The whole process of unlocking the Operating System drive encrypted by Bitlocker with network unlock feature is split into three phases:

Phase 1:

In first phase client that is configured to use network unlock has to obtain valid IP address from the DHCP server. This DHCP request is sent from UEFI firmware not from DHCP client service in the Operating System. We also assume that proper GPO is configured on the client which enables Network Unlock and delivers special certificate used to encrypt message sent in next phase.

 

Phase 2:

In this phase clients will broadcast MS-NKPU request which is encapsulated into DHCP INFORM packet and is containing Bitlocker key material encrypted with the WDS certificate public key from the GPO. Also this packet will contain 256-bit session key used later to protect the data exchange.

clip_image002

 

Phase 3:

When Network Unlock server receives the MS-NKPU Request, it will decrypt it with corresponding private key of WDS certificate and send back the Bitlocker Key material encrypted with the session key. Because client generated this session key in previous step, it will decrypt the Bitlocker key material easily. Client now will be able to unlock its drive and allow user to log on to the system.

 

Prerequisites:

 

DHCP Server

DHCP server provides IP address to the clients in the pre-OS boot environment. DHCP Server is required when you are using IPv4 and is optional if you are using Ipv6 due to auto configuration with link-local Ipv6 address. Network Unlock on the client uses its linked local address to create DHCPv6 request packet, so it works without configuring a DHCPv6 server. You can configure both DHCPv4 and DHCPv6 scopes on the same machine or on different machines/devices. If you have DHCP and client computers in different subnets you will have to configure DHCP Relay agent on your router.

 

WDS Server

WDS server as a separate server role or part of the SCCM and is required to provide PXE functionality (Pre-boot Execution Environment). PXE is mainly used to install or boot operating system from the network but in this case it will answer all NKPU requests arriving to the server. Indeed, WDS server is a hosts for special Network Unlock provider which answers these requests.

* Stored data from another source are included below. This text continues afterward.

import Summits.RiemannHypothesis.RiemannHypothesis.Theorems.WeilFormatCDataO100ColTables
import Summits.RiemannHypothesis.RiemannHypothesis.Theorems.S2FormatCE0
import Literature.NumberTheory.LFunctions.YoshidaWindowGramTailMSSines
import Literature.NumberTheory.LFunctions.YoshidaWindowGramMiddleJBox
import Literature.NumberTheory.LFunctions.YoshidaWindowGramTailJFactoredScaled
import Literature.NumberTheory.LFunctions.YoshidaWindowGramTailMSFactored
import Literature.NumberTheory.LFunctions.YoshidaWindowGramTailJDiagTight
import Summits.RiemannHypothesis.RiemannHypothesis.Theorems.FormatCPsdBands
import Summits.RiemannHypothesis.RiemannHypothesis.Theorems.WeilFormatCDiagShift
import HarnessLib

/-!
# Format C kernel rung `O100` (a = 1/1, column-band layout): light-table slices 972…1027 (kernel certificates) and the validity of the light table

Window `a = 1/1`; prime powers in the window: 2, 3, 2^2, 5, 7; prime constant A = 2027/1000 (`WeilFormatC.primeCoeff_form_ge_cells_one_v2`); evaluator parameters S = 2^256, Kpi 130, Kser 150, kred 8, Kexp 45, J 120; full table modes < 193; light column table modes < 1027; units 2^-250 (Schur entries), 2^-124 (column digits, width 127), 2^-118 (tail-factor digits, width 121), 2^-64 (reciprocal weights), 2^-40 (tail base); order-J tail J = 4, θ = 1/2048, η = 1/10 | 4/1.
Design row: sr-gb-rung-a A g23 odd λ-run (parity cell 12 L-side): a = 1, μ = 2^-88, odd 192/384/1024, MS tail, five prime powers; see HOME(A)/LADDER-LSIDES-FORMATC-A-g22.md and <A g23 folder>/NOTES.md. Generated by sr-gb-rung-a prover A g22 with rh-explicit-weil-2 gen7's generator extended for the odd λ-run (--sector odd --mu-log2; HOME(A)/code-g22/gen7/gramgen7.py sha16 a23c12b0192f5d01) from `#eval` of the tree's `Encl` functions; every datum is re-verified by the kernel in the theorem files (`decide +kernel`). Helper data of the rh-explicit Weil-positivity programme (format C, K-CELL-2), RH-free. [cite: Yoshida1992HermitianForms, §5 (5.15)-(5.16) p. 301; §7 pp. 305–312]
-/

set_option linter.dupNamespace false
set_option maxRecDepth 200000

namespace Summit.RiemannHypothesis.RiemannHypothesis.Theorems.WeilFormatCData.O100
open Literature.NumberTheory.LFunctions Literature.NumberTheory.LFunctions.Yoshida1992 Encl Literature.Analysis.ValidatedNumerics.NumericsMP

/-- kernel: light-table slice `[972, 982)`. -/
theorem tC972 : checkTableCol O100.prm O100.C O100.ctab 972 10 = true := by decide +kernel

/-- kernel: light-table slice `[982, 992)`. -/
theorem tC982 : checkTableCol O100.prm O100.C O100.ctab 982 10 = true := by decide +kernel

/-- kernel: light-table slice `[992, 1002)`. -/
theorem tC992 : checkTableCol O100.prm O100.C O100.ctab 992 10 = true := by decide +kernel

/-- kernel: light-table slice `[1002, 1012)`. -/
theorem tC1002 : checkTableCol O100.prm O100.C O100.ctab 1002 10 = true := by decide +kernel

/-- kernel: light-table slice `[1012, 1022)`. -/
theorem tC1012 : checkTableCol O100.prm O100.C O100.ctab 1012 10 = true := by decide +kernel

/-- kernel: light-table slice `[1022, 1027)`. -/
theorem tC1022 : checkTableCol O100.prm O100.C O100.ctab 1022 5 = true := by decide +kernel

end Summit.RiemannHypothesis.RiemannHypothesis.Theorems.WeilFormatCData.O100
/-- **`hdesc⊚ ⟺ AutCompatible ι`** at the instance `†𝒟^⊚ → †𝒟^⊛ := push ι` (data as in ★ `hdesc_of_autCompatible`; `Π` and `G`
Galois-countable tempered topological groups, `ι` continuous open): the displayed LAW of ★ `Cor53iFcircHdescOfAutCompatible` is EXACTLY
the descent binder, not merely sufficient for it. ([IUTchI] Cor 5.3 (i) p.144) [cite: MochizukiSemiAnbd2006, Prop 3.2 p.35] [claim: Mochizuki2012, status: disputed] -/
theorem hdesc_iff_autCompatible [IsTopologicalGroup P] [SecondCountableTopology P] (hP : IsTempered P) (hG : IsTempered G)
    (ι : P →* G) (ho : IsOpenMap ι) (hc : Continuous ι)
    (e : Dcirc ≌ CosetCat P) (i : BaseCat Gq ≌ CosetCat G) (hinst : toBase0 ⋙ i.functor ≅ e.functor ⋙ CosetCat.push ι ho) :
    (∀ Θ : Dcirc ≌ Dcirc, ∃ ΘB : 𝓕.Base ≌ 𝓕.Base, Nonempty (Θ.functor ⋙ 𝓕.baseMor ≅ 𝓕.baseMor ⋙ ΘB.functor)) ↔
      ∀ φ : P ≃ₜ* P, ∃ (φ₀ : G ≃ₜ* G) (g : G), ∀ x, ι (φ x) = g * φ₀ (ι x) * g⁻¹ :=
  ⟨𝓕.autCompatible_of_hdesc hG ι ho hc e i hinst, 𝓕.hdesc_of_autCompatible hP ι ho e i hinst⟩

end GlobalFrobenioid

end Literature.IUT.HodgeTheaters
/-- **The frozen end is the coin length.** [folklore] -/
theorem endv_eq_cLen : endv R x = cLen R x := by
  show offASv R x + Mv R x * wASv R x = _
  rw [offASv_def, Mv_def, wASv_def, cLen_eq]
  dsimp only [offAS, offAC, offGPS, offGPC, offGRS, offGRC, offUu, offHh, wAS, coinLen₁, coinLen₂, dCF]
  omega

/-- One-step unfoldings (for the programmes). [folklore] -/
theorem frozen_steps :
    G1v R x = uv R x * (kmaxGv R x * MG1v R x + kmaxGv R x + kmaxGv R x) ∧
    G2v R x = uv R x * (kmaxGv R x * MG2v R x + kmaxGv R x + kmaxGv R x) ∧
    wACv R x = kmaxAv R x * dCFv R x + kmaxAv R x ∧ wASv R x = kmaxAv R x * x.length + kmaxAv R x ∧
    offHhv R x = offDsv R x + Mv R x * x.length ∧ offUuv R x = offHhv R x + mFv R x * sigv x ∧
    offGRCv R x = offUuv R x + mFv R x * bv R x ∧ offGRSv R x = offGRCv R x + mFv R x * G1v R x ∧
    offGPCv R x = offGRSv R x + mFv R x * G2v R x ∧ offGPSv R x = offGPCv R x + Mv R x * G1v R x ∧
    offACv R x = offGPSv R x + Mv R x * G2v R x ∧ offASv R x = offACv R x + Mv R x * wACv R x ∧
    endv R x = offASv R x + Mv R x * wASv R x ∧ offClv R x = mFv R x * wClv R x :=
  ⟨rfl, rfl, rfl, rfl, rfl, rfl, rfl, rfl, rfl, rfl, rfl, rfl, rfl, rfl⟩

/-- The arithmetic of the small frozen numbers. [folklore] -/
theorem frozen_vals :
    cv R x = 2 ^ (3 * ea (aOf R x.length)) ∧ uv R x = 2 ^ (8 * ea (aOf R x.length)) ∧
    kmaxGv R x = κOf R x.length * 2 ^ (3 * ea (aOf R x.length)) + 2 ∧ kmaxAv R x = κOf R x.length + 2 ∧
    b0v R x = 11 * ea (aOf R x.length) ∧ dCFv R x = R.coins.eval x.length + x.length + 2 ^ fbitsOf R x.length ∧
    MG1v R x = cv R x * dCFv R x + (kmaxGv R x - 1) ∧ MG2v R x = cv R x * x.length + (kmaxGv R x - 1) ∧
    bv R x = x.length + 6 * ea (aOf R x.length) ∧ mFv R x = (Iw R x).prm.m * 2 ^ fbitsOf R x.length ∧
    wClv R x = (1 + ebitsOf R x) + (1 + ebitsOf R x) ∧
    ebitsOf R x = Nat.size (κOf R x.length * 2 ^ (3 * ea (aOf R x.length))) :=
  ⟨rfl, rfl, rfl, rfl, rfl, rfl, rfl, rfl, rfl, rfl, rfl, by rw [ebitsOf]; rfl⟩

attribute [irreducible] cv uv kmaxGv kmaxAv b0v dCFv MG1v MG2v G1v G2v bv sigv mFv wACv wASv offHhv offUuv offGRCv offGRSv offGPCv
  offGPSv offACv offASv endv wClv offClv

/-! ### Bounds: everything is inside the coin string -/

/-- `end ≤ Lm`. [folklore] -/
theorem endv_le : endv R x ≤ Lm R x := by rw [endv_eq_cLen]; exact cLen_le R x

/-- The chain of offsets is monotone up to the end. [folklore] -/
theorem offsets_le :
    offDsv R x + Mv R x * x.length ≤ offHhv R x ∧ offHhv R x + mFv R x * sigv x ≤ offUuv R x ∧
    offUuv R x + mFv R x * bv R x ≤ offGRCv R x ∧ offGRCv R x + mFv R x * G1v R x ≤ offGRSv R x ∧
    offGRSv R x + mFv R x * G2v R x ≤ offGPCv R x ∧ offGPCv R x + Mv R x * G1v R x ≤ offGPSv R x ∧
    offGPSv R x + Mv R x * G2v R x ≤ offACv R x ∧ offACv R x + Mv R x * wACv R x ≤ offASv R x ∧
    offASv R x + Mv R x * wASv R x ≤ Lm R x := by
  obtain ⟨-, -, -, -, h1, h2, h3, h4, h5, h6, h7, h8, h9, -⟩ := frozen_steps R x
  have h := endv_le R x
  refine ⟨?_, ?_, ?_, ?_, ?_, ?_, ?_, ?_, ?_⟩ <;> omega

NKP Provider is added to the server during Network Unlock feature installation and is loaded to memory when WDS service starts. Corresponding event will be also logged in the: Applications and Services Logs\Microsoft\Windows\Deployment-Services-Diagnostics\Debug

Event ID: 24577

[WDSServer/WDSPXE] NKPPROV Provider initialized successfully.

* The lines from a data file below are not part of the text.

import Mathlib
import Summits.NavierStokesRegularity.NavierStokesRegularity.Theorems.EulerZoomLiouvillePowerGaugeEulerLiouvilleNeedleMomentumTransport

/-!
# The gradient Riccati along backward similarity orbits (self-similar Euler, `C²` profiles)

For a `C²` self-similar Euler profile `(U, P)` with exponent `γ` and centre `0`
(`(1−γ)U + DU·W + ∇P = 0`, `W y = γy + U y`, `div U = 0`) we record the EXACT differentiated form of the profile
equation and its reading along backward orbits `Ψ' = −W(Ψ)` of the (cut-off) transport field:

* `hasFDerivAt_selfSimilarTransport_zero` — `DW(y) = γ·id + DU(y)`;
* `gradient_pressure_eq` — `∇P = −(1−γ)U − DU·W` as functions, hence
  `hasFDerivAt_gradient_pressure` — `∇P` is differentiable (the profile's pressure is effectively `C²`) with
  `D(∇P)(y) = −(1−γ)DU(y) − DU(y)∘(γ·id + DU(y)) − (D²U(y))ᵀ·W(y)` (`ᵀ` = `flip`);
* `fderiv_fderiv_apply_transport_eq_flip` — symmetry of `D²U` (`C²`): `D²U(y)(W y) = (D²U(y)).flip (W y)`;
* **`hasDerivAt_fderiv_velocity_flow_neg` (THE RICCATI)** — while the backward cut-off orbit `Ψ_σ y` stays in the ball where
  `V = U`, the matrix `A(σ) := DU(Ψ_σ y)` satisfies `A' = A + A∘A + D(∇P)(Ψ_σ y)`.

READING (R44-5): pressure-free this is the matrix Riccati equation, which blows up in backward time `≈ 1/Re λ` at an
expanding eigenvalue `λ`; a globally `C²` profile therefore pays a pressure Hessian `≳ λ²` near every strongly expanding
point, and super-exponential gradients (THEOREM B, `…CondenserGaugeForm`) are ACCUMULATED along whole orbit segments.
Not NS, not E: identities only; crux 19832 stays OPEN.
-/

noncomputable section

open Set Metric Filter Topology Function InnerProductSpace MeasureTheory
open scoped RealInnerProductSpace

set_option linter.dupNamespace false

namespace Summit.NavierStokesRegularity.NavierStokesRegularity.Theorems.PowerGaugeEulerLiouville.Condenser

open Literature.Analysis Literature.Analysis.FluidPDE
open Summit.NavierStokesRegularity.NavierStokesRegularity.Theorems.PowerGaugeEulerLiouville

variable {γ : ℝ} {U V : EuclideanSpace ℝ (Fin 3) → EuclideanSpace ℝ (Fin 3)}
  {P : EuclideanSpace ℝ (Fin 3) → ℝ}

/-- `DW(y) = γ·id + DU(y)` for the transport field `W y = γ(y − 0) + U y` of a differentiable profile. [folklore] -/
theorem hasFDerivAt_selfSimilarTransport_zero (hU : Differentiable ℝ U) (y : EuclideanSpace ℝ (Fin 3)) :
    HasFDerivAt (selfSimilarTransport γ 0 U)
      (γ • ContinuousLinearMap.id ℝ (EuclideanSpace ℝ (Fin 3)) + fderiv ℝ U y) y := by
  have h : HasFDerivAt (fun z : EuclideanSpace ℝ (Fin 3) => γ • (z - 0) + U z)
      (γ • ContinuousLinearMap.id ℝ (EuclideanSpace ℝ (Fin 3)) + fderiv ℝ U y) y :=
    (((hasFDerivAt_id y).sub_const 0).fun_const_smul γ).fun_add (hU y).hasFDerivAt
  have e : (selfSimilarTransport γ 0 U) = fun z : EuclideanSpace ℝ (Fin 3) => γ • (z - 0) + U z := by
    funext z; rw [selfSimilarTransport_apply]
  rw [e]; exact h

/-- The second derivative of the `C²` velocity profile exists: `D(DU)(y) = D²U(y)`.
[cite: ConstantinIgnatovaVicol2026Putative, §3.1.1 eq. (3.3)] -/
theorem hasFDerivAt_fderiv_velocity (hprof : IsSelfSimilarEulerProfile γ 0 U P)
    (y : EuclideanSpace ℝ (Fin 3)) :
    HasFDerivAt (fderiv ℝ U) (fderiv ℝ (fderiv ℝ U) y) y := by
  have h1 : ContDiff ℝ 1 (fderiv ℝ U) := hprof.contDiff_velocity.fderiv_right (m := 1) (by norm_num)
  exact (h1.differentiable one_ne_zero y).hasFDerivAt

/-- The profile equation solved for the pressure gradient, as an identity of functions:
`∇P = −(1−γ)U − DU·W`. [cite: ConstantinIgnatovaVicol2026Putative, §3.1.1 eq. (3.3)] -/
theorem gradient_pressure_eq (hprof : IsSelfSimilarEulerProfile γ 0 U P) :
    gradient P = -((1 - γ) • U + fun y => fderiv ℝ U y (selfSimilarTransport γ 0 U y)) := by
  funext y
  have e := hprof.profile_eq_transport y
  simp only [Pi.neg_apply, Pi.add_apply, Pi.smul_apply]
  linear_combination (norm := module) e

/-- **The pressure of a `C²` profile is effectively `C²`**: `∇P` is differentiable, with
`D(∇P)(y) = −((1−γ)DU(y) + (DU(y)∘(γ·id + DU(y)) + (D²U(y)).flip (W y)))`.
[cite: ConstantinIgnatovaVicol2026Putative, §3.1.1 eq. (3.3)] -/
theorem hasFDerivAt_gradient_pressure (hprof : IsSelfSimilarEulerProfile γ 0 U P)
    (y : EuclideanSpace ℝ (Fin 3)) :
    HasFDerivAt (gradient P)
      (-((1 - γ) • fderiv ℝ U y +
        ((fderiv ℝ U y).comp (γ • ContinuousLinearMap.id ℝ (EuclideanSpace ℝ (Fin 3)) + fderiv ℝ U y) +
          (fderiv ℝ (fderiv ℝ U) y).flip (selfSimilarTransport γ 0 U y)))) y := by
  have hU : HasFDerivAt U (fderiv ℝ U y) y := (hprof.differentiable_velocity y).hasFDerivAt
  have hD2 := hasFDerivAt_fderiv_velocity hprof y
  have hW := hasFDerivAt_selfSimilarTransport_zero (γ := γ) hprof.differentiable_velocity y
  have h := ((hU.const_smul (1 - γ)).add (hD2.clm_apply hW)).neg
  rw [gradient_pressure_eq hprof]
  exact h

/-- `D(∇P)` written out: the value of `fderiv ℝ (gradient P)`. [cite: ConstantinIgnatovaVicol2026Putative, §3.1.1 eq. (3.3)] -/
theorem fderiv_gradient_pressure_eq (hprof : IsSelfSimilarEulerProfile γ 0 U P)
    (y : EuclideanSpace ℝ (Fin 3)) :
    fderiv ℝ (gradient P) y =
      -((1 - γ) • fderiv ℝ U y +
        ((fderiv ℝ U y).comp (γ • ContinuousLinearMap.id ℝ (EuclideanSpace ℝ (Fin 3)) + fderiv ℝ U y) +
          (fderiv ℝ (fderiv ℝ U) y).flip (selfSimilarTransport γ 0 U y))) :=
  (hasFDerivAt_gradient_pressure hprof y).fderiv

/-- Symmetry of the second derivative of the `C²` velocity profile, in the form used along orbits:
`D²U(y)(w) = (D²U(y)).flip w`. [folklore] -/
theorem fderiv_fderiv_apply_eq_flip (hprof : IsSelfSimilarEulerProfile γ 0 U P)
    (y w : EuclideanSpace ℝ (Fin 3)) :
    fderiv ℝ (fderiv ℝ U) y w = (fderiv ℝ (fderiv ℝ U) y).flip w := by
  have hsymm : IsSymmSndFDerivAt ℝ U y :=
    (hprof.contDiff_velocity.contDiffAt (x := y)).isSymmSndFDerivAt (by simp)
  refine ContinuousLinearMap.ext fun h => ?_
  rw [ContinuousLinearMap.flip_apply]
  exact hsymm w h

/-- **THE GRADIENT RICCATI along a backward cut-off orbit, inside the ball.**  While `Ψ_σ y ∈ ball 0 R_big` (where the
cut-off field `V` agrees with `U`), the velocity gradient `A(σ) := DU(Ψ_σ y)` satisfies
`A' = A + A∘A + D(∇P)(Ψ_σ y)`.  (Pressure-free this is the matrix Riccati equation; `tr A = 0` and `tr D(∇P) = ΔP = −tr A²`.)
[cite: ConstantinIgnatovaVicol2026Putative, §3.1.1 eq. (3.3)] -/
theorem hasDerivAt_fderiv_velocity_flow_neg (hprof : IsSelfSimilarEulerProfile γ 0 U P)
    (hV : ContDiff ℝ 1 V) {K : ℝ} (hK : ∀ y, ‖fderiv ℝ V y‖ ≤ K) {Rbig : ℝ}
    (hVU : ∀ w ∈ ball (0 : EuclideanSpace ℝ (Fin 3)) Rbig, V w = U w) (y : EuclideanSpace ℝ (Fin 3))
    {σ : ℝ}
    (hz : ODE.evolutionMap (fun _ : ℝ => selfSimilarTransport γ 0 V) 0 (-σ) y ∈
      ball (0 : EuclideanSpace ℝ (Fin 3)) Rbig) :
    HasDerivAt
      (fun r => fderiv ℝ U (ODE.evolutionMap (fun _ : ℝ => selfSimilarTransport γ 0 V) 0 (-r) y))
      (fderiv ℝ U (ODE.evolutionMap (fun _ : ℝ => selfSimilarTransport γ 0 V) 0 (-σ) y) +
        (fderiv ℝ U (ODE.evolutionMap (fun _ : ℝ => selfSimilarTransport γ 0 V) 0 (-σ) y)).comp
          (fderiv ℝ U (ODE.evolutionMap (fun _ : ℝ => selfSimilarTransport γ 0 V) 0 (-σ) y)) +
        fderiv ℝ (gradient P) (ODE.evolutionMap (fun _ : ℝ => selfSimilarTransport γ 0 V) 0 (-σ) y)) σ := by
  set z := ODE.evolutionMap (fun _ : ℝ => selfSimilarTransport γ 0 V) 0 (-σ) y with hzdef
  have h1 := (hasFDerivAt_fderiv_velocity hprof z).comp_hasDerivAt σ
    (C2.Kelvin.hasDerivAt_flow_neg (γ := γ) hV hK y σ)
  have hW : selfSimilarTransport γ 0 V z = selfSimilarTransport γ 0 U z := by
    rw [selfSimilarTransport_apply, selfSimilarTransport_apply, hVU z hz]
  have key : fderiv ℝ (fderiv ℝ U) z ((-1 : ℝ) • selfSimilarTransport γ 0 V z) =
      fderiv ℝ U z + (fderiv ℝ U z).comp (fderiv ℝ U z) + fderiv ℝ (gradient P) z := by
    rw [map_smul, hW, fderiv_fderiv_apply_eq_flip hprof z, fderiv_gradient_pressure_eq hprof z,
      ContinuousLinearMap.comp_add, ContinuousLinearMap.comp_smul, ContinuousLinearMap.comp_id]
    module
  rw [← hzdef] at h1
  rw [key] at h1
  exact h1

end Summit.NavierStokesRegularity.NavierStokesRegularity.Theorems.PowerGaugeEulerLiouville.Condenser

end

Note: this log is disabled by default. You need to explicitly enable it in the Eventvwr.msc

Also you can verify if provider has been registered successfully under:

HKLM\System\CurrentControlSet\Services\WDSServer\Providers\WDSPXE\Providers\

It is also possible to configure list of IPv4 or IPv6 subnets on WDS server, in classless inter-domain routing (CIDR) notation, from which clients are permitted to be unlocked.

 

Network Unlock Feature

On the WDS server you need to install Bitlocker Network Unlock feature using Server Manager or command line:

Install-WindowsFeature BitLocker-NetworkUnlock

This process will register small DLL (nkpprov.dll) as a separate PXE provider plugged into the WDS server. This provider listens to all DHCPv6/v4 broadcast packages on the network, and will only respond if the package is for Network Unlock. It will not respond to normal DHCP/PXE packets.

clip_image005

 

Clients

Clients have to be Windows 8 or above with support for UEFI spec 2.3.1. Clients also have to have TPM enabled, activated and with ownership taken by the system. NKPU protocol (which is used by Bitlocker Network Unlock) can work with both wired and wireless networks [ link ], however there are not many platforms supporting PXE/DHCP over Wireless in pre boot environment. As per protocol specification:

The security of this protocol assumes that only a physical local area network (LAN) connection is available when executing this protocol, and that physical connectivity to the LAN is an implicit built-in authentication factor. Note that wireless networks do not offer this security. However, WiFi usage with the NKPU Protocol is acceptable if the user is required to authenticate to the access point when establishing a connection to the NKPU server.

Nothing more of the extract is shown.